(Dataset entries)
───

import Mathlib
import HarnessLib
import HarnessLib.Audit
import Summits.CriticalPhenomena.Statement
import Literature.Probability.Percolation.SeparatingEvents
import Literature.Probability.Percolation.SmirnovTheoremProofs
import Literature.Probability.Percolation.QuadCrossingSpace
import Literature.Analysis.Complex.CauchyPompeiu
import HarnessLib.Audit.Status.Attr
/-- Conjugacy through `ψ`: if `k₂·(k ψ(u) k⁻¹)·k₂⁻¹ = k′ ψ(u′) k′⁻¹` with `k, k′, k₂ ∈ U(σ_w, J₀)`, then `u ~ u′` in `G` (★ `isConj_iff_exists_conj_localNonsplitEquiv`).
[cite: Rogawski1990, §3.9 p. 32] -/
theorem isConj_of_conj_conj_eq
    {u u' : ((UnitaryGroup.cmDatum L 3 (Matrix.of fun i j : Fin 3 => if i.val + j.val + 1 = 3 then (1 : L) else 0)).Local v)}
    {k k' k₂ : GL (Fin 3) (w.1.adicCompletion L)}
    (hk : k ∈ unitaryGroupOfForm (galAdicCompletionMap (L := L) (IsCMField.complexConj L) hw) ((StdForm.antidiagonal 3).over (w.1.adicCompletion L)))
    (hk' : k' ∈ unitaryGroupOfForm (galAdicCompletionMap (L := L) (IsCMField.complexConj L) hw) ((StdForm.antidiagonal 3).over (w.1.adicCompletion L)))
    (hk₂ : k₂ ∈ unitaryGroupOfForm (galAdicCompletionMap (L := L) (IsCMField.complexConj L) hw) ((StdForm.antidiagonal 3).over (w.1.adicCompletion L)))
    (h : k₂ * (k * ((localNonsplitEquiv (IsCMField.complexConj L) (Matrix.of fun i j : Fin 3 => if i.val + j.val + 1 = 3 then (1 : L) else 0) (IsCMField.complexConj_ne_one L) w hw u :
        ↥(unitaryGroupOfForm (galAdicCompletionMap (L := L) (IsCMField.complexConj L) hw) (placeForm (Matrix.of fun i j : Fin 3 => if i.val + j.val + 1 = 3 then (1 : L) else 0) w.1))) :
          GL (Fin 3) (w.1.adicCompletion L)) * k⁻¹) * k₂⁻¹ =
      k' * ((localNonsplitEquiv (IsCMField.complexConj L) (Matrix.of fun i j : Fin 3 => if i.val + j.val + 1 = 3 then (1 : L) else 0) (IsCMField.complexConj_ne_one L) w hw u' :
        ↥(unitaryGroupOfForm (galAdicCompletionMap (L := L) (IsCMField.complexConj L) hw) (placeForm (Matrix.of fun i j : Fin 3 => if i.val + j.val + 1 = 3 then (1 : L) else 0) w.1))) :
          GL (Fin 3) (w.1.adicCompletion L)) * k'⁻¹) :
    IsConj u u' := by
  rw [isConj_iff_exists_conj_localNonsplitEquiv L w hw u u']
  refine ⟨k'⁻¹ * k₂ * k, mul_mem (mul_mem (inv_mem hk') hk₂) hk, ?_⟩
  rw [one_mul, inv_one, mul_one, one_mul, mul_one]
  calc k'⁻¹ * k₂ * k * ((localNonsplitEquiv (IsCMField.complexConj L) (Matrix.of fun i j : Fin 3 => if i.val + j.val + 1 = 3 then (1 : L) else 0) (IsCMField.complexConj_ne_one L) w hw u :
        ↥(unitaryGroupOfForm (galAdicCompletionMap (L := L) (IsCMField.complexConj L) hw) (placeForm (Matrix.of fun i j : Fin 3 => if i.val + j.val + 1 = 3 then (1 : L) else 0) w.1))) :
          GL (Fin 3) (w.1.adicCompletion L)) * (k'⁻¹ * k₂ * k)⁻¹
      = k'⁻¹ * (k₂ * (k * ((localNonsplitEquiv (IsCMField.complexConj L) (Matrix.of fun i j : Fin 3 => if i.val + j.val + 1 = 3 then (1 : L) else 0) (IsCMField.complexConj_ne_one L) w hw u :
        ↥(unitaryGroupOfForm (galAdicCompletionMap (L := L) (IsCMField.complexConj L) hw) (placeForm (Matrix.of fun i j : Fin 3 => if i.val + j.val + 1 = 3 then (1 : L) else 0) w.1))) :
          GL (Fin 3) (w.1.adicCompletion L)) * k⁻¹) * k₂⁻¹) * k' := by group
    _ = _ := by rw [h]; group

/-- `σ_w` is an involution and `2 ≠ 0` in `L_w` (characteristic `0`). [cite: Rogawski1990, §3.9 p. 32] -/
theorem galAdicCompletionMap_involutive_and_two_ne_zero :
    (∀ x : w.1.adicCompletion L, galAdicCompletionMap (L := L) (IsCMField.complexConj L) hw (galAdicCompletionMap (L := L) (IsCMField.complexConj L) hw x) = x) ∧
      (2 : w.1.adicCompletion L) ≠ 0 := by
  refine ⟨fun x => galAdicCompletionMap_galAdicCompletionMap_of_smul_eq (IsCMField.complexConj L) w (IsCMField.complexConj_ne_one L) hw x, ?_⟩
  rw [show (2 : w.1.adicCompletion L) = algebraMap L (w.1.adicCompletion L) 2 from (map_ofNat _ 2).symm]
  exact (map_ne_zero _).2 two_ne_zero

/-! ## §4 The three coincidences: regular ∕ class-`+` transvection ∕ class-`−` transvection -/

/-- **ONE REGULAR UNIPOTENT CLASS**: two unipotent `u, u′ ∈ G` with `(wMatrix − 1)² ≠ 0` are conjugate ([Rogawski1990] Prop. 3.9.1: both are `U(σ_w, J₀)`-conjugate
to `u(1, −1∕2)`). [cite: Rogawski1990, Proposition 3.9.1 p. 32] -/
theorem isConj_of_mul_self_ne_zero
    {u u' : ((UnitaryGroup.cmDatum L 3 (Matrix.of fun i j : Fin 3 => if i.val + j.val + 1 = 3 then (1 : L) else 0)).Local v)}
    (hu : (((u.val : GL (Fin 3) (UnitaryGroup.LocalRing L v)).val - 1) ^ 3) = 0)
    (hu' : (((u'.val : GL (Fin 3) (UnitaryGroup.LocalRing L v)).val - 1) ^ 3) = 0)
    (hX : (wMatrix L w hw u - 1) * (wMatrix L w hw u - 1) ≠ 0) (hX' : (wMatrix L w hw u' - 1) * (wMatrix L w hw u' - 1) ≠ 0) :
    IsConj u u' := by
  obtain ⟨hσσ, h20⟩ := galAdicCompletionMap_involutive_and_two_ne_zero L w hw
  obtain ⟨k, hk, hkN⟩ := exists_conj_coe_eq_regularUnipotentNormalForm (galAdicCompletionMap (L := L) (IsCMField.complexConj L) hw) hσσ h20
    (coe_mem_unitaryGroupOfForm_over L w hw u) ⟨3, wMatrix_sub_one_pow_eq_zero L w hw hu⟩ hX
  obtain ⟨k', hk', hkN'⟩ := exists_conj_coe_eq_regularUnipotentNormalForm (galAdicCompletionMap (L := L) (IsCMField.complexConj L) hw) hσσ h20
    (coe_mem_unitaryGroupOfForm_over L w hw u') ⟨3, wMatrix_sub_one_pow_eq_zero L w hw hu'⟩ hX'
  refine isConj_of_conj_conj_eq L w hw hk hk' (one_mem _) ?_
  rw [one_mul, inv_one, mul_one]
  exact Units.ext (hkN.trans hkN'.symm)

───

● **ACTIVITY**: Restate exactly each line of the data from the one bearing "(2 : w.1.adicCompletion L) ≠ 0 := by" to the end, and add nothing.

● **WRITTEN ANSWER**:
      (2 : w.1.adicCompletion L) ≠ 0 := by
  refine ⟨fun x => galAdicCompletionMap_galAdicCompletionMap_of_smul_eq (IsCMField.complexConj L) w (IsCMField.complexConj_ne_one L) hw x, ?_⟩
  rw [show (2 : w.1.adicCompletion L) = algebraMap L (w.1.adicCompletion L) 2 from (map_ofNat _ 2).symm]
  exact (map_ne_zero _).2 two_ne_zero

/-! ## §4 The three coincidences: regular ∕ class-`+` transvection ∕ class-`−` transvection -/

/-- **ONE REGULAR UNIPOTENT CLASS**: two unipotent `u, u′ ∈ G` with `(wMatrix − 1)² ≠ 0` are conjugate ([Rogawski1990] Prop. 3.9.1: both are `U(σ_w, J₀)`-conjugate
to `u(1, −1∕2)`). [cite: Rogawski1990, Proposition 3.9.1 p. 32] -/
theorem isConj_of_mul_self_ne_zero
    {u u' : ((UnitaryGroup.cmDatum L 3 (Matrix.of fun i j : Fin 3 => if i.val + j.val + 1 = 3 then (1 : L) else 0)).Local v)}
    (hu : (((u.val : GL (Fin 3) (UnitaryGroup.LocalRing L v)).val - 1) ^ 3) = 0)
    (hu' : (((u'.val : GL (Fin 3) (UnitaryGroup.LocalRing L v)).val - 1) ^ 3) = 0)
    (hX : (wMatrix L w hw u - 1) * (wMatrix L w hw u - 1) ≠ 0) (hX' : (wMatrix L w hw u' - 1) * (wMatrix L w hw u' - 1) ≠ 0) :
    IsConj u u' := by
  obtain ⟨hσσ, h20⟩ := galAdicCompletionMap_involutive_and_two_ne_zero L w hw
  obtain ⟨k, hk, hkN⟩ := exists_conj_coe_eq_regularUnipotentNormalForm (galAdicCompletionMap (L := L) (IsCMField.complexConj L) hw) hσσ h20
    (coe_mem_unitaryGroupOfForm_over L w hw u) ⟨3, wMatrix_sub_one_pow_eq_zero L w hw hu⟩ hX
  obtain ⟨k', hk', hkN'⟩ := exists_conj_coe_eq_regularUnipotentNormalForm (galAdicCompletionMap (L := L) (IsCMField.complexConj L) hw) hσσ h20
    (coe_mem_unitaryGroupOfForm_over L w hw u') ⟨3, wMatrix_sub_one_pow_eq_zero L w hw hu'⟩ hX'
  refine isConj_of_conj_conj_eq L w hw hk hk' (one_mem _) ?_
  rw [one_mul, inv_one, mul_one]
  exact Units.ext (hkN.trans hkN'.symm)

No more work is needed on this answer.